Available records:

-------

import Mathlib
import Literature.NumberTheory.Sieve.Maynard2016CoupledLocal
import Literature.NumberTheory.Sieve.Maynard2016CoupledKernelW
import HarnessLib

/-!
# Maynard (2016), Lemma 7: the weighted local factors `K^w_p` versus `K_p`

Topic `Literature/NumberTheory/Sieve`; trunk AntSieve / parity (Maynard 2016 large-gaps ladder, named
fact `Literature.NumberTheory.Sieve.Maynard2016.Lemma7Tuple` of `Maynard2016Lemma7PerTuple.lean`).

J. Maynard, *Large gaps between primes*, Ann. of Math. (2) 183 (2016), 915–933 = arXiv:1408.5110,
§6, Lemma 7, display (6.32): the main term of Lemma 7 is the sum (6.10) of Lemma 6 with the
denominator `[d,d',e,e']` replaced by `φ([d,d',e,e'])` ("and so, following the argument of Lemma 6 we
obtain (6.32)").  In the language of `Maynard2016CoupledEulerW` / `Maynard2016CoupledKernelW` the local
factor becomes `K^w_p = 1 + w(p) X_p` instead of `K_p = 1 + X_p/p`, with the SAME slot sum `X_p`
(`slotSum`).  Hence `K^w_p − K_p = (w(p) − 1/p) X_p` (`coupledLocalFactorW_sub`), and for an
`IsLcmWeight` (`|w(p) − 1/p| ≤ 2/p²`, e.g. `1/φ`: `PolymathLcmSumsEuler.isLcmWeight_totient_inv`)
`|K^w_p − K_p| ≤ 2(3k + 3k' + 9kk')/p²` (`norm_coupledLocalFactorMuW_sub_le`): the modification is
absorbed into the `1 + O(1/p²)` factor of (6.13).  Concretely, with `η^w_p` defined by
`K^w_p = (1 + η^w_p) B_p(s,s') B_p(r,r') (1 + ν_p/p)` (`coupledEpsW`, `coupledLocalFactorMuW_eq_mul`),
`|η^w_p − η_p| ≤ 6^{k+k'} · 2(3k + 3k' + 9kk')/p²` (`norm_coupledEpsW_sub_coupledEps_le`) and the
bounds `norm_coupledEps_le` / `norm_coupledEps_le_of_good` of `Maynard2016CoupledLocal` transfer
(`norm_coupledEpsW_le`, `norm_coupledEpsW_le_of_good`).

## References

* J. Maynard, *Large gaps between primes*, Ann. of Math. (2) 183 (2016), 915–933; arXiv:1408.5110,
  §6, (6.11)–(6.13) and (6.32). [Maynard2016LargeGaps]
* D. H. J. Polymath, *Variants of the Selberg sieve, and bounded intervals containing many primes*,
  Res. Math. Sci. 1 (2014), Lemma 4.1 (last paragraph of the proof). [Polymath8b2014]
-/

noncomputable section

open Finset
open scoped BigOperators ArithmeticFunction.Moebius Classical

namespace Literature.NumberTheory.Sieve

namespace LcmEuler

variable {ι κ : Type*} [Fintype ι] [Fintype κ]

/-! ### The slot sum `X_p` and `K^w_p − K_p` -/

/-- The slot sum `X_p = Σ_i A_i + [p ∤ m](Σ_j B_j + Σ_{(i,j) ∈ M_p} A_i B_j)` shared by `K_p = 1 + X_p/p`
and `K^w_p = 1 + w(p) X_p`. [cite: Maynard2016LargeGaps, §6 displays (6.11)–(6.13)] -/
def slotSum (g h : ι → ℕ → ℂ) (g' h' : κ → ℕ → ℂ) (m : ℕ) (M : ℕ → Finset (ι × κ)) (q : ℕ) : ℂ :=
  (∑ i, slotTerm g h q i) +
    (if q ∣ m then 0 else (∑ j, slotTerm g' h' q j) + ∑ p ∈ M q, slotTerm g h q p.1 * slotTerm g' h' q p.2)

/-- `K^w_p = 1 + w(p) X_p`. [cite: Maynard2016LargeGaps, §6 display (6.32)] -/
theorem coupledLocalFactorW_eq_one_add (g h : ι → ℕ → ℂ) (g' h' : κ → ℕ → ℂ) (w : ℕ → ℂ) (m : ℕ)
    (M : ℕ → Finset (ι × κ)) (q : ℕ) :
    coupledLocalFactorW g h g' h' w m M q = 1 + w q * slotSum g h g' h' m M q := rfl

/-- `K_p = 1 + X_p/p`. [cite: Maynard2016LargeGaps, §6 display (6.11)] -/
theorem coupledLocalFactor_eq_one_add (g h : ι → ℕ → ℂ) (g' h' : κ → ℕ → ℂ) (m : ℕ)
    (M : ℕ → Finset (ι × κ)) (q : ℕ) :
    coupledLocalFactor g h g' h' m M q = 1 + slotSum g h g' h' m M q / q := rfl

/-- **`K^w_p − K_p = (w(p) − 1/p) X_p`.** [cite: Maynard2016LargeGaps, §6 display (6.32)] -/
theorem coupledLocalFactorW_sub (g h : ι → ℕ → ℂ) (g' h' : κ → ℕ → ℂ) (w : ℕ → ℂ) (m : ℕ)
    (M : ℕ → Finset (ι × κ)) (q : ℕ) :
    coupledLocalFactorW g h g' h' w m M q - coupledLocalFactor g h g' h' m M q =
      (w q - (q : ℂ)⁻¹) * slotSum g h g' h' m M q := by
  rw [coupledLocalFactorW_eq_one_add, coupledLocalFactor_eq_one_add, div_eq_mul_inv]
  ring

/-- At a prime the Möbius slot sum is `Σ_i σ_i + [p ∤ m](Σ_j σ'_j + Σ_{M_p} σ_i σ'_j)`.
[cite: Maynard2016LargeGaps, §6 displays (6.11)–(6.13)] -/
theorem slotSum_moebiusWeight (m : ℕ) (M : ℕ → Finset (ι × κ)) (a b : ι → ℂ) (a' b' : κ → ℂ)
    {q : ℕ} (hq : q.Prime) :
    slotSum (moebiusWeight a) (moebiusWeight b) (moebiusWeight a') (moebiusWeight b') m M q =
      (∑ i, muSlot a b q i) + (if q ∣ m then 0 else (∑ j, muSlot a' b' q j) + couplingSum M a b a' b' q) := by
  unfold slotSum couplingSum
  simp_rw [slotTerm_moebiusWeight _ _ hq]

/-- `|X_p| ≤ 3k + 3k' + 9kk'` at a prime when all exponents have real part `≥ 0`.
[cite: Maynard2016LargeGaps, §6 display (6.11)] -/
theorem norm_slotSum_moebiusWeight_le {m : ℕ} {M : ℕ → Finset (ι × κ)} {a b : ι → ℂ} {a' b' : κ → ℂ}
    (hab : ∀ i, 0 ≤ (a i).re ∧ 0 ≤ (b i).re) (hab' : ∀ j, 0 ≤ (a' j).re ∧ 0 ≤ (b' j).re)
    {q : ℕ} (hq : q.Prime) :
    ‖slotSum (moebiusWeight a) (moebiusWeight b) (moebiusWeight a') (moebiusWeight b') m M q‖ ≤
      3 * Fintype.card ι + 3 * Fintype.card κ + 9 * Fintype.card ι * Fintype.card κ := by
  rw [slotSum_moebiusWeight m M a b a' b' hq]
  have hA : ∀ i, ‖muSlot a b q i‖ ≤ 3 := fun i => norm_muSlot_le hq.pos (hab i).1 (hab i).2
  have hB : ∀ j, ‖muSlot a' b' q j‖ ≤ 3 := fun j => norm_muSlot_le hq.pos (hab' j).1 (hab' j).2
  have hSA : ‖∑ i, muSlot a b q i‖ ≤ 3 * Fintype.card ι := by
    refine (norm_sum_le _ _).trans ?_
    calc _ ≤ ∑ _i : ι, (3 : ℝ) := Finset.sum_le_sum fun i _ => hA i
      _ = _ := by rw [Finset.sum_const, Finset.card_univ, nsmul_eq_mul]; ring
  have hSB : ‖∑ j, muSlot a' b' q j‖ ≤ 3 * Fintype.card κ := by
    refine (norm_sum_le _ _).trans ?_
    calc _ ≤ ∑ _j : κ, (3 : ℝ) := Finset.sum_le_sum fun j _ => hB j
      _ = _ := by rw [Finset.sum_const, Finset.card_univ, nsmul_eq_mul]; ring
  have hSM : ‖couplingSum M a b a' b' q‖ ≤ 9 * Fintype.card ι * Fintype.card κ := by
    unfold couplingSum
    refine (norm_sum_le _ _).trans ?_
    have hle : ∀ p ∈ M q, ‖muSlot a b q p.1 * muSlot a' b' q p.2‖ ≤ 9 := by
      intro p _
      rw [norm_mul]
      calc _ ≤ (3 : ℝ) * 3 := mul_le_mul (hA p.1) (hB p.2) (norm_nonneg _) (by norm_num)
        _ = 9 := by norm_num
    calc _ ≤ ∑ _p ∈ M q, (9 : ℝ) := Finset.sum_le_sum hle
      _ = (M q).card * 9 := by rw [Finset.sum_const, nsmul_eq_mul]
      _ ≤ (Fintype.card ι * Fintype.card κ : ℝ) * 9 := by
          have hc : ((M q).card : ℝ) ≤ Fintype.card ι * Fintype.card κ := by
            have := Finset.card_le_card (Finset.subset_univ (M q))
            rw [Finset.card_univ, Fintype.card_prod] at this
            exact_mod_cast this
          gcongr
      _ = _ := by ring
  refine (norm_add_le _ _).trans ?_
  have hite : ‖(if q ∣ m then (0 : ℂ) else (∑ j, muSlot a' b' q j) + couplingSum M a b a' b' q)‖ ≤
      3 * Fintype.card κ + 9 * Fintype.card ι * Fintype.card κ := by
    split_ifs
    · rw [norm_zero]; positivity
    · exact (norm_add_le _ _).trans (add_le_add hSB hSM)
  linarith

/-- **`K^w_p − K_p = (w(p) − 1/p) X_p`** for the Möbius weights.
[cite: Maynard2016LargeGaps, §6 display (6.32)] -/
theorem coupledLocalFactorMuW_sub (w : ℕ → ℂ) (m : ℕ) (M : ℕ → Finset (ι × κ)) (a b : ι → ℂ)
    (a' b' : κ → ℂ) (q : ℕ) :
    coupledLocalFactorMuW w m M a b a' b' q - coupledLocalFactorMu m M a b a' b' q =
      (w q - (q : ℂ)⁻¹) *
        slotSum (moebiusWeight a) (moebiusWeight b) (moebiusWeight a') (moebiusWeight b') m M q :=
  coupledLocalFactorW_sub _ _ _ _ _ _ _ _

/-- **`|K^w_p − K_p| ≤ 2(3k + 3k' + 9kk')/p²`** for an `IsLcmWeight w` ("this modification may be
absorbed into the `1 + O(1/p²)` factor").
[cite: Maynard2016LargeGaps, §6 display (6.32)] -/
theorem norm_coupledLocalFactorMuW_sub_le {w : ℕ → ℂ} (hw : IsLcmWeight w) {m : ℕ}
    {M : ℕ → Finset (ι × κ)} {a b : ι → ℂ} {a' b' : κ → ℂ} (hab : ∀ i, 0 ≤ (a i).re ∧ 0 ≤ (b i).re)
    (hab' : ∀ j, 0 ≤ (a' j).re ∧ 0 ≤ (b' j).re) {q : ℕ} (hq : q.Prime) :
    ‖coupledLocalFactorMuW w m M a b a' b' q - coupledLocalFactorMu m M a b a' b' q‖ ≤
      2 / (q : ℝ) ^ 2 * (3 * Fintype.card ι + 3 * Fintype.card κ + 9 * Fintype.card ι * Fintype.card κ) := by
  rw [coupledLocalFactorMuW_sub, norm_mul]
  exact mul_le_mul (hw.sub_le q hq) (norm_slotSum_moebiusWeight_le hab hab' hq) (norm_nonneg _)
    (by positivity)

/-! ### The relative error `η^w_p` -/

/-- **`η^w_p`**, defined by `K^w_p = (1 + η^w_p) B_p(s,s') B_p(r,r') (1 + ν_p/p)`.
[cite: Maynard2016LargeGaps, §6 displays (6.13), (6.32)] -/
def coupledEpsW (w : ℕ → ℂ) (m : ℕ) (M : ℕ → Finset (ι × κ)) (a b : ι → ℂ) (a' b' : κ → ℂ)
    (q : ℕ) : ℂ :=
  coupledLocalFactorMuW w m M a b a' b' q /
      (zetaFactor a b q * zetaFactor a' b' q * (1 + (coupledNu m M q : ℂ) / q)) - 1

/-- **`K^w_p = (1 + η^w_p) · B_p(s,s') B_p(r,r') · (1 + ν_p/p)`** (exponents of real part `≥ 0`,
`p ≥ 2`). [cite: Maynard2016LargeGaps, §6 displays (6.13), (6.32)] -/
theorem coupledLocalFactorMuW_eq_mul (w : ℕ → ℂ) {m : ℕ} {M : ℕ → Finset (ι × κ)} {a b : ι → ℂ}
    {a' b' : κ → ℂ} (hab : ∀ i, 0 ≤ (a i).re ∧ 0 ≤ (b i).re)
    (hab' : ∀ j, 0 ≤ (a' j).re ∧ 0 ≤ (b' j).re) {q : ℕ} (hq : 2 ≤ q) :
    coupledLocalFactorMuW w m M a b a' b' q =
      (1 + coupledEpsW w m M a b a' b' q) *
        (zetaFactor a b q * zetaFactor a' b' q * (1 + (coupledNu m M q : ℂ) / q)) := by
  have hne : zetaFactor a b q * zetaFactor a' b' q * (1 + (coupledNu m M q : ℂ) / q) ≠ 0 :=
    mul_ne_zero (mul_ne_zero (zetaFactor_ne_zero hab hq) (zetaFactor_ne_zero hab' hq))
      (one_add_coupledNu_div_ne_zero m M q)
  unfold coupledEpsW
  rw [add_sub_cancel, div_mul_cancel₀ _ hne]

/-- `η^w_p − η_p = (K^w_p − K_p)/P_p`. [cite: Maynard2016LargeGaps, §6 display (6.32)] -/
theorem coupledEpsW_sub_coupledEps (w : ℕ → ℂ) (m : ℕ) (M : ℕ → Finset (ι × κ)) (a b : ι → ℂ)
    (a' b' : κ → ℂ) (q : ℕ) :
    coupledEpsW w m M a b a' b' q - coupledEps m M a b a' b' q =
      (coupledLocalFactorMuW w m M a b a' b' q - coupledLocalFactorMu m M a b a' b' q) /
        (zetaFactor a b q * zetaFactor a' b' q * (1 + (coupledNu m M q : ℂ) / q)) := by
  unfold coupledEpsW coupledEps
  rw [sub_div]
  ring

/-- **`|η^w_p − η_p| ≤ 6^{k+k'} · 2(3k + 3k' + 9kk')/p²`** for an `IsLcmWeight w`.
[cite: Maynard2016LargeGaps, §6 display (6.32)] -/
theorem norm_coupledEpsW_sub_coupledEps_le {w : ℕ → ℂ} (hw : IsLcmWeight w) {m : ℕ}
    {M : ℕ → Finset (ι × κ)} {a b : ι → ℂ} {a' b' : κ → ℂ} (hab : ∀ i, 0 ≤ (a i).re ∧ 0 ≤ (b i).re)
    (hab' : ∀ j, 0 ≤ (a' j).re ∧ 0 ≤ (b' j).re) {q : ℕ} (hq : q.Prime) :
    ‖coupledEpsW w m M a b a' b' q - coupledEps m M a b a' b' q‖ ≤
      6 ^ (Fintype.card ι + Fintype.card κ) *
        (2 / (q : ℝ) ^ 2 * (3 * Fintype.card ι + 3 * Fintype.card κ + 9 * Fintype.card ι * Fintype.card κ)) := by
  have hq2 := hq.two_le
  have hP := norm_zetaFactor_mul_ge (m := m) (M := M) hab hab' hq2
  have hP0 : (0 : ℝ) < (1 / 6 : ℝ) ^ (Fintype.card ι + Fintype.card κ) := by positivity
  have hnum := norm_coupledLocalFactorMuW_sub_le (m := m) (M := M) hw hab hab' hq
  rw [coupledEpsW_sub_coupledEps, norm_div, div_le_iff₀ (hP0.trans_le hP)]
  set P := zetaFactor a b q * zetaFactor a' b' q * (1 + (coupledNu m M q : ℂ) / q)
  set X := 2 / (q : ℝ) ^ 2 * (3 * Fintype.card ι + 3 * Fintype.card κ + 9 * Fintype.card ι * Fintype.card κ)
  have hX0 : 0 ≤ X := by positivity
  have h6 : (6 : ℝ) ^ (Fintype.card ι + Fintype.card κ) * (1 / 6 : ℝ) ^ (Fintype.card ι + Fintype.card κ) = 1 := by
    rw [← mul_pow]; norm_num
  calc _ ≤ X := hnum
    _ = 6 ^ (Fintype.card ι + Fintype.card κ) * X * (1 / 6 : ℝ) ^ (Fintype.card ι + Fintype.card κ) := by
        rw [mul_comm _ X, mul_assoc, h6, mul_one]
    _ ≤ 6 ^ (Fintype.card ι + Fintype.card κ) * X * ‖P‖ := by gcongr

/-- **`η^w_p ≪ k²/p² + k² τ log p / p` for `p > y`** (all primes `p ≥ 7k, 7k'`), the weighted version of
`norm_coupledEps_le`. [cite: Maynard2016LargeGaps, §6 displays (6.13), (6.32)] -/
theorem norm_coupledEpsW_le {w : ℕ → ℂ} (hw : IsLcmWeight w) {m : ℕ} {M : ℕ → Finset (ι × κ)}
    {a b : ι → ℂ} {a' b' : κ → ℂ} (hab : ∀ i, 0 ≤ (a i).re ∧ 0 ≤ (b i).re)
    (hab' : ∀ j, 0 ≤ (a' j).re ∧ 0 ≤ (b' j).re) {q : ℕ} (hq : q.Prime)
    (hqk : 7 * Fintype.card ι ≤ q) (hqk' : 7 * Fintype.card κ ≤ q) {τ : ℝ} (hτ0 : 0 ≤ τ)
    (ha : ∀ i, ‖a i‖ ≤ τ) (ha' : ∀ j, ‖a' j‖ ≤ τ) :
    ‖coupledEpsW w m M a b a' b' q‖ ≤
      6 ^ (Fintype.card ι + Fintype.card κ) *
        (badConst (Fintype.card ι) (Fintype.card κ) / (q : ℝ) ^ 2 +
          16 * (Fintype.card κ + Fintype.card ι * Fintype.card κ) * (τ * Real.log q) / q) +
      6 ^ (Fintype.card ι + Fintype.card κ) *
        (2 / (q : ℝ) ^ 2 * (3 * Fintype.card ι + 3 * Fintype.card κ + 9 * Fintype.card ι * Fintype.card κ)) := by
  have h1 := norm_coupledEps_le (m := m) (M := M) hab hab' hq hqk hqk' hτ0 ha ha'
  have h2 := norm_coupledEpsW_sub_coupledEps_le (m := m) (M := M) hw hab hab' hq
  calc ‖coupledEpsW w m M a b a' b' q‖
      = ‖coupledEps m M a b a' b' q + (coupledEpsW w m M a b a' b' q - coupledEps m M a b a' b' q)‖ := by
        rw [add_sub_cancel]
    _ ≤ _ := (norm_add_le _ _).trans (add_le_add h1 h2)

/-- **`η^w_p ≪ k²/p²` at good primes** (`p ∤ m`, `M_p = ∅`), the weighted version of
`norm_coupledEps_le_of_good`. [cite: Maynard2016LargeGaps, §6 displays (6.12), (6.32)] -/
theorem norm_coupledEpsW_le_of_good {w : ℕ → ℂ} (hw : IsLcmWeight w) {m : ℕ} {M : ℕ → Finset (ι × κ)}
    {a b : ι → ℂ} {a' b' : κ → ℂ} (hab : ∀ i, 0 ≤ (a i).re ∧ 0 ≤ (b i).re)
    (hab' : ∀ j, 0 ≤ (a' j).re ∧ 0 ≤ (b' j).re) {q : ℕ} (hq : q.Prime)
    (hqk : 7 * Fintype.card ι ≤ q) (hqk' : 7 * Fintype.card κ ≤ q) (hqm : ¬ q ∣ m) (hM : M q = ∅) :
    ‖coupledEpsW w m M a b a' b' q‖ ≤
      6 ^ (Fintype.card ι + Fintype.card κ) *
        (goodConst (Fintype.card ι) (Fintype.card κ) / (q : ℝ) ^ 2) +
      6 ^ (Fintype.card ι + Fintype.card κ) *
        (2 / (q : ℝ) ^ 2 * (3 * Fintype.card ι + 3 * Fintype.card κ + 9 * Fintype.card ι * Fintype.card κ)) := by
  have h1 := norm_coupledEps_le_of_good (m := m) hab hab' hq hqk hqk' hqm hM
  have h2 := norm_coupledEpsW_sub_coupledEps_le (m := m) (M := M) hw hab hab' hq
  calc ‖coupledEpsW w m M a b a' b' q‖
      = ‖coupledEps m M a b a' b' q + (coupledEpsW w m M a b a' b' q - coupledEps m M a b a' b' q)‖ := by
        rw [add_sub_cancel]
    _ ≤ _ := (norm_add_le _ _).trans (add_le_add h1 h2)

end LcmEuler

end Literature.NumberTheory.Sieve

end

-------

Exercise:
State the number of lines above that include the word "then", and write nothing besides that number.

Output below:
3